Nach wie vor erfreut sich die außerklinische Geburtshilfe mit ca. 11.000 Geburten pro Jahr hoher Beliebtheit [5]. Im Gegensatz dazu gibt es immer weniger Hebammen, die außerklinische Geburtshilfe anbieten. Vor allem die finanzielle Belastung durch gestiegene Haftpflichtprämien, eine hohe Arbeitsbelastung und die schlechte Vereinbarkeit von Beruf und Familie werden als Gründe hierfür genannt [10] [6] [16]. Die Folge: 2016 mussten bereits 337 außerklinisch geplante Geburten wegen fehlenden Kapazitäten abgelehnt werden [17]. Studien in klinischen Settings sprechen dafür, dass die Strukturen und Arbeitsbedingungen in den Einrichtungen einen entscheidenden Einfluss auf die Arbeitszufriedenheit der Hebammen nehmen [8] [7]. Das Geburtshaus als Arbeitsplatz wurde diesbezüglich noch nicht untersucht. Ungeklärt ist auch, ob Hebammen unterschiedlicher Generationszugehörigkeiten verschiedene Ansprüche an die Arbeit und unterschiedliche Vorstellungen von einem attraktiven Arbeitsplatz haben.

METHODIK

Design

  • Quantitatives Forschungsdesign

  • Querschnittsuntersuchung

  • Internet-gestützter Fragebogen

Stichprobe

  • Rekrutierung von Teilnehmerinnen über Kontakte des Geburtshauses Bonn bzw. des Netzwerkes der Geburtshäuser (97 GH)

  • Finale Stichprobe: 105 Teilnehmerinnen aus 38 GH, davon:

    • Hebammen: n = 82

    • Geschäftsführung bzw. organisatorische Leitung: n = 23

  • Rücklaufquote: ca. 60 % (105 / 176 Teilnehmerinnen)

Themenbereiche des Fragebogens (befragte Personengruppe)

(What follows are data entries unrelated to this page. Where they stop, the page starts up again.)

import Summits.BirchSwinnertonDyer.BirchSwinnertonDyer.Theorems.ByReductionTypeAtTwoOrdKatoHalfAtTwoIsoConjATwoCubicModelKernelStamps
import Summits.BirchSwinnertonDyer.BirchSwinnertonDyer.Theorems.ByReductionTypeAtTwoFineSelmerConjAAtTwoAdditivePotGoodTwoLayerStampsEvenIndexB
import Summits.BirchSwinnertonDyer.BirchSwinnertonDyer.Theorems.ByReductionTypeAtTwoFineSelmerConjAAtTwoAdditivePotGoodTwoLayerStampsEvenIndexC
import HarnessLib

/-!
# KERNEL even-index STAMPS at `2`, part B: (A)₂ for `244416cn1`, `434964b1`, `227772e1`, `297264q1` with NO Lim 2017 fact
# (crux `OrdKatoHalfAtTwoIso`, stmt-BirchSwinnertonDyer-19573; K4 cone; cell bsd-2adic)

Written by the prover seat `cruxlead-stmt-BirchSwinnertonDyer-19573-w2` GEN 7 (`--supports` stmt-BirchSwinnertonDyer-19573; no item closed; BSD is NOT
proved here). Module (E-i): the four remaining `Δ < 0` rows of the cell's EVEN-INDEX stamp files B/C (k4-w1: `conjA_two_244416cn1_of_layerOneBit`,
`conjA_two_434964b1_of_layerOneBit`, `conjA_two_227772e1_of_twoBits`, `conjA_two_297264q1_of_twoBits`, all «granted `hLim2`») re-proved through
the transfer door `conjA_two_cubicModel_of_evenIndexCertificate_adjoin_eq_of_discr_neg` (E-h): the named fact `hLim2` is GONE; the only remaining
hypotheses of each row are its displayed census bits. The certificate arithmetic is the stamp files' own, verbatim. (The even-index rows `261648q1`,
`279440c1`, `445508b1`, `467928d1` have `Δ > 0` and are outside the scope of the ascent.)

References: [Iwasawa1973MuInvariants] Thm. 2/3; [Fukuda1994] Thm. 1; [CoatesSujatha2005] §3.
-/

set_option autoImplicit false

noncomputable section

open scoped NumberField Polynomial
open NumberField Field Polynomial

namespace Summit.BirchSwinnertonDyer.BirchSwinnertonDyer.Theorems.SteinbergFibreAtTwo.TotallyComplexMu

open Literature.NumberTheory.EllipticCurves Literature.NumberTheory.EllipticCurves.ZpExtension
  Literature.NumberTheory.GaloisRepresentations Literature.NumberTheory.IwasawaTheory
  Summit.BirchSwinnertonDyer.BirchSwinnertonDyer.Theorems.AddKatoTwo

/-- **(A)₂ for `244416cn1` from ONE parity bit** (a `C1″-RES` row of GEN 4's census: `2 = 𝔭²𝔮` in `ℚ(P)`, `d = -804`). KERNEL — NO Lim 2017 fact (μ₂ ascent `ℚ(θ) → ℚ(E[2])`, `Δ < 0`, w2 GEN 7);
displayed: «`e_1 = 0` along the cyclotomic `ℤ₂`-extensions of `ℚ(θ)`» = `2 ∤ h(ℚ(θ, √2))` (census `cyc6 = []`); `h(ℚ(θ)) = 1` by the kernel certificate `card_classGroup_adjoin_eq_one_disc_neg804`.
`θ` is any root of `X³ + (-1)X² + (4)X + (-6)`; KERNEL: `ℚ(P) = ℚ(β) = ℚ(θ)` (`β = 37959 + (5892)θ + (17110)θ²` is a root of the
`2`-division cubic), Fukuda's index `0` by the EVEN-INDEX CERTIFICATE `u = [-2, -2, 0]`, `v = [0, -1, -1]`, `m = [-8, 5, 1]`, `m' = [65, -59, 8]`
(coordinates in `1, θ, θ²`; `N(2 − m'³) = 12649572874794`, `8 ∤`), Fukuda Thm. 1 (1).
[cite: Iwasawa1973MuInvariants, Thm. 2 and Thm. 3] [cite: Fukuda1994, Thm. 1 (1), p. 264] -/
theorem conjA_two_244416cn1_of_layerOneBit_kernel
    {θ : AlgebraicClosure ℚ} (hθ : aeval θ (Cubic.toPoly ⟨1, ((-1 : ℤ) : ℚ), ((4 : ℤ) : ℚ), ((-6 : ℤ) : ℚ)⟩) = 0)
    (h1 : haveI : FiniteDimensional ℚ (IntermediateField.adjoin ℚ {θ}) :=
        IntermediateField.adjoin.finiteDimensional ((AlgebraicClosure.isAlgebraic ℚ).isAlgebraic θ).isIntegral
      haveI : NumberField (IntermediateField.adjoin ℚ {θ}) := NumberField.mk
      ∀ κL : ZpExtension (IntermediateField.adjoin ℚ {θ}) 2, κL.IsCyclotomic → classNumberPExp κL 1 = 0)
    (κ : ZpExtension ℚ 2) (hκ : κ.IsCyclotomic) :
    haveI := isElliptic_244416cn1'
    ∃ (γ : absoluteGaloisGroup ℚ) (D : (⟨0, ((1 : ℤ) : ℚ), 0, ((-4424231585 : ℤ) : ℚ), ((-113268864408513 : ℤ) : ℚ)⟩ : WeierstrassCurve ℚ).FineSelmerDualData κ γ),
      Module.Finite ℤ_[2] (RestrictScalars ℤ_[2] (IwasawaAlgebra 2) D.X) := by
  haveI := isElliptic_244416cn1'
  have hθ' : θ ^ 3 + (-1 : AlgebraicClosure ℚ) * θ ^ 2 + (4 : AlgebraicClosure ℚ) * θ + (-6 : AlgebraicClosure ℚ) = 0 := by
    have := hθ
    simp only [Cubic.toPoly, map_one, one_mul, aeval_add, aeval_mul, aeval_C, aeval_X_pow, aeval_X,
      eq_ratCast, Rat.cast_intCast] at this
    push_cast at this
    linear_combination this
  set β : AlgebraicClosure ℚ := algebraMap ℚ (AlgebraicClosure ℚ) (37959 : ℚ) +
      algebraMap ℚ (AlgebraicClosure ℚ) (5892 : ℚ) * θ + algebraMap ℚ (AlgebraicClosure ℚ) (17110 : ℚ) * θ ^ 2 with hβdef
  have hβ : aeval β (Cubic.toPoly ⟨1, ((1 : ℤ) : ℚ), ((-4424231585 : ℤ) : ℚ), ((-113268864408513 : ℤ) : ℚ)⟩) = 0 := by
    simp only [Cubic.toPoly, map_one, one_mul, aeval_add, aeval_mul, aeval_C, aeval_X_pow, aeval_X, eq_ratCast,
      Rat.cast_intCast]
    rw [hβdef]
    simp only [eq_ratCast]
    push_cast
    linear_combination ((37752041782128 : AlgebraicClosure ℚ) + (25267699503520 : AlgebraicClosure ℚ) * θ + (10183674550600 : AlgebraicClosure ℚ) * θ ^ 2 + (5008988431000 : AlgebraicClosure ℚ) * θ ^ 3) * hθ'
  have hadj : IntermediateField.adjoin ℚ {β} = IntermediateField.adjoin ℚ {θ} := by
    apply le_antisymm
    · rw [IntermediateField.adjoin_simple_le_iff, hβdef]
      have hθmem := IntermediateField.mem_adjoin_simple_self ℚ θ
      exact add_mem (add_mem (algebraMap_mem _ _) (mul_mem (algebraMap_mem _ _) hθmem))
        (mul_mem (algebraMap_mem _ _) (pow_mem hθmem 2))
    · rw [IntermediateField.adjoin_simple_le_iff]
      have hθeq : θ = algebraMap ℚ (AlgebraicClosure ℚ) (-25232812769127/492640816 : ℚ) +
          algebraMap ℚ (AlgebraicClosure ℚ) (-82130073/123160204 : ℚ) * β +
          algebraMap ℚ (AlgebraicClosure ℚ) (8555/492640816 : ℚ) * β ^ 2 := by
        rw [hβdef]; simp only [eq_ratCast]; push_cast
        linear_combination (((-1057347397175 : AlgebraicClosure ℚ) / 123160204) + ((-626123553875 : AlgebraicClosure ℚ) / 123160204) * θ) * hθ'
      rw [hθeq]
      have hβmem := IntermediateField.mem_adjoin_simple_self ℚ β
      exact add_mem (add_mem (algebraMap_mem _ _) (mul_mem (algebraMap_mem _ _) hβmem))
        (mul_mem (algebraMap_mem _ _) (pow_mem hβmem 2))
  -- the even-index certificate in `𝓞 ℚ(θ)`
  have hirr := irreducible_cubic_d804n
  haveI : FiniteDimensional ℚ (IntermediateField.adjoin ℚ {θ}) :=
    IntermediateField.adjoin.finiteDimensional ((AlgebraicClosure.isAlgebraic ℚ).isAlgebraic θ).isIntegral
  haveI : NumberField (IntermediateField.adjoin ℚ {θ}) := NumberField.mk
  obtain ⟨B, -, hB⟩ := exists_ringOfIntegers_cubic_root (p := -1) (q := 4) (r := -6) hθ
  have h3 := finrank_adjoin_eq_three_of_irreducible hirr hθ
  refine conjA_two_cubicModel_of_evenIndexCertificate_adjoin_eq_of_discr_neg 1 (-4424231585) (-113268864408513)
    (by simp only [Cubic.discr]; norm_num) hβ hirr hθ hadj
    (((-2 : ℤ) : 𝓞 (IntermediateField.adjoin ℚ {θ})) + ((-2 : ℤ) : 𝓞 (IntermediateField.adjoin ℚ {θ})) * B + ((0 : ℤ) : 𝓞 (IntermediateField.adjoin ℚ {θ})) * B ^ 2) (((0 : ℤ) : 𝓞 (IntermediateField.adjoin ℚ {θ})) + ((-1 : ℤ) : 𝓞 (IntermediateField.adjoin ℚ {θ})) * B + ((-1 : ℤ) : 𝓞 (IntermediateField.adjoin ℚ {θ})) * B ^ 2) (((-8 : ℤ) : 𝓞 (IntermediateField.adjoin ℚ {θ})) + ((5 : ℤ) : 𝓞 (IntermediateField.adjoin ℚ {θ})) * B + ((1 : ℤ) : 𝓞 (IntermediateField.adjoin ℚ {θ})) * B ^ 2) (((65 : ℤ) : 𝓞 (IntermediateField.adjoin ℚ {θ})) + ((-59 : ℤ) : 𝓞 (IntermediateField.adjoin ℚ {θ})) * B + ((8 : ℤ) : 𝓞 (IntermediateField.adjoin ℚ {θ})) * B ^ 2) ?_ ?_ ?_
    (by rw [card_classGroup_adjoin_eq_one_disc_neg804 hθ]; norm_num) h1 κ hκ
  · push_cast; linear_combination (((-6 : ℤ) : 𝓞 (IntermediateField.adjoin ℚ {θ})) + ((-2 : ℤ) : 𝓞 (IntermediateField.adjoin ℚ {θ})) * B) * hB
  · push_cast; linear_combination (((11 : ℤ) : 𝓞 (IntermediateField.adjoin ℚ {θ})) + ((1 : ℤ) : 𝓞 (IntermediateField.adjoin ℚ {θ})) * B) * hB
  · have hz : (2 : 𝓞 (IntermediateField.adjoin ℚ {θ})) - (((65 : ℤ) : 𝓞 (IntermediateField.adjoin ℚ {θ})) + ((-59 : ℤ) : 𝓞 (IntermediateField.adjoin ℚ {θ})) * B + ((8 : ℤ) : 𝓞 (IntermediateField.adjoin ℚ {θ})) * B ^ 2) ^ 3 =
        ((1285155 : ℤ) : 𝓞 (IntermediateField.adjoin ℚ {θ})) + (-790987 : ℤ) * B + (-122696 : ℤ) * B ^ 2 := by
      push_cast; linear_combination (((259963 : ℤ) : 𝓞 (IntermediateField.adjoin ℚ {θ})) + ((-83160 : ℤ) : 𝓞 (IntermediateField.adjoin ℚ {θ})) * B + ((10816 : ℤ) : 𝓞 (IntermediateField.adjoin ℚ {θ})) * B ^ 2 + ((-512 : ℤ) : 𝓞 (IntermediateField.adjoin ℚ {θ})) * B ^ 3) * hB
    rw [hz]
    exact not_eight_dvd_norm_coords _ h3 B hirr hB (1285155) (-790987) (-122696) (N := 12649572874794)
      (by simp only [Matrix.one_fin_three, Matrix.det_fin_three, Matrix.add_apply, Matrix.smul_apply, sq, Matrix.mul_apply,
        Fin.sum_univ_three, Matrix.of_apply, Matrix.cons_val', Matrix.cons_val_zero, Matrix.cons_val_one, Matrix.cons_val_two,
        Matrix.head_cons, Matrix.tail_cons, Matrix.empty_val', Matrix.cons_val_fin_one, smul_eq_mul]; norm_num) (by norm_num)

  • Strukturen und Organisationformen der Geburtshäuser (Geschäftsführung bzw. organisatorische Leitung des GH)

  • Soziodemographische Merkmale der Hebammen (Hebammen)

  • Allgemein Arbeitszufriedenheit (alle Teilnehmerinnen)

  • Zufriedenheit / Unzufriedenheit mit unterschiedlichen Teilbereichen der Arbeitsbedingungen (Hebammen)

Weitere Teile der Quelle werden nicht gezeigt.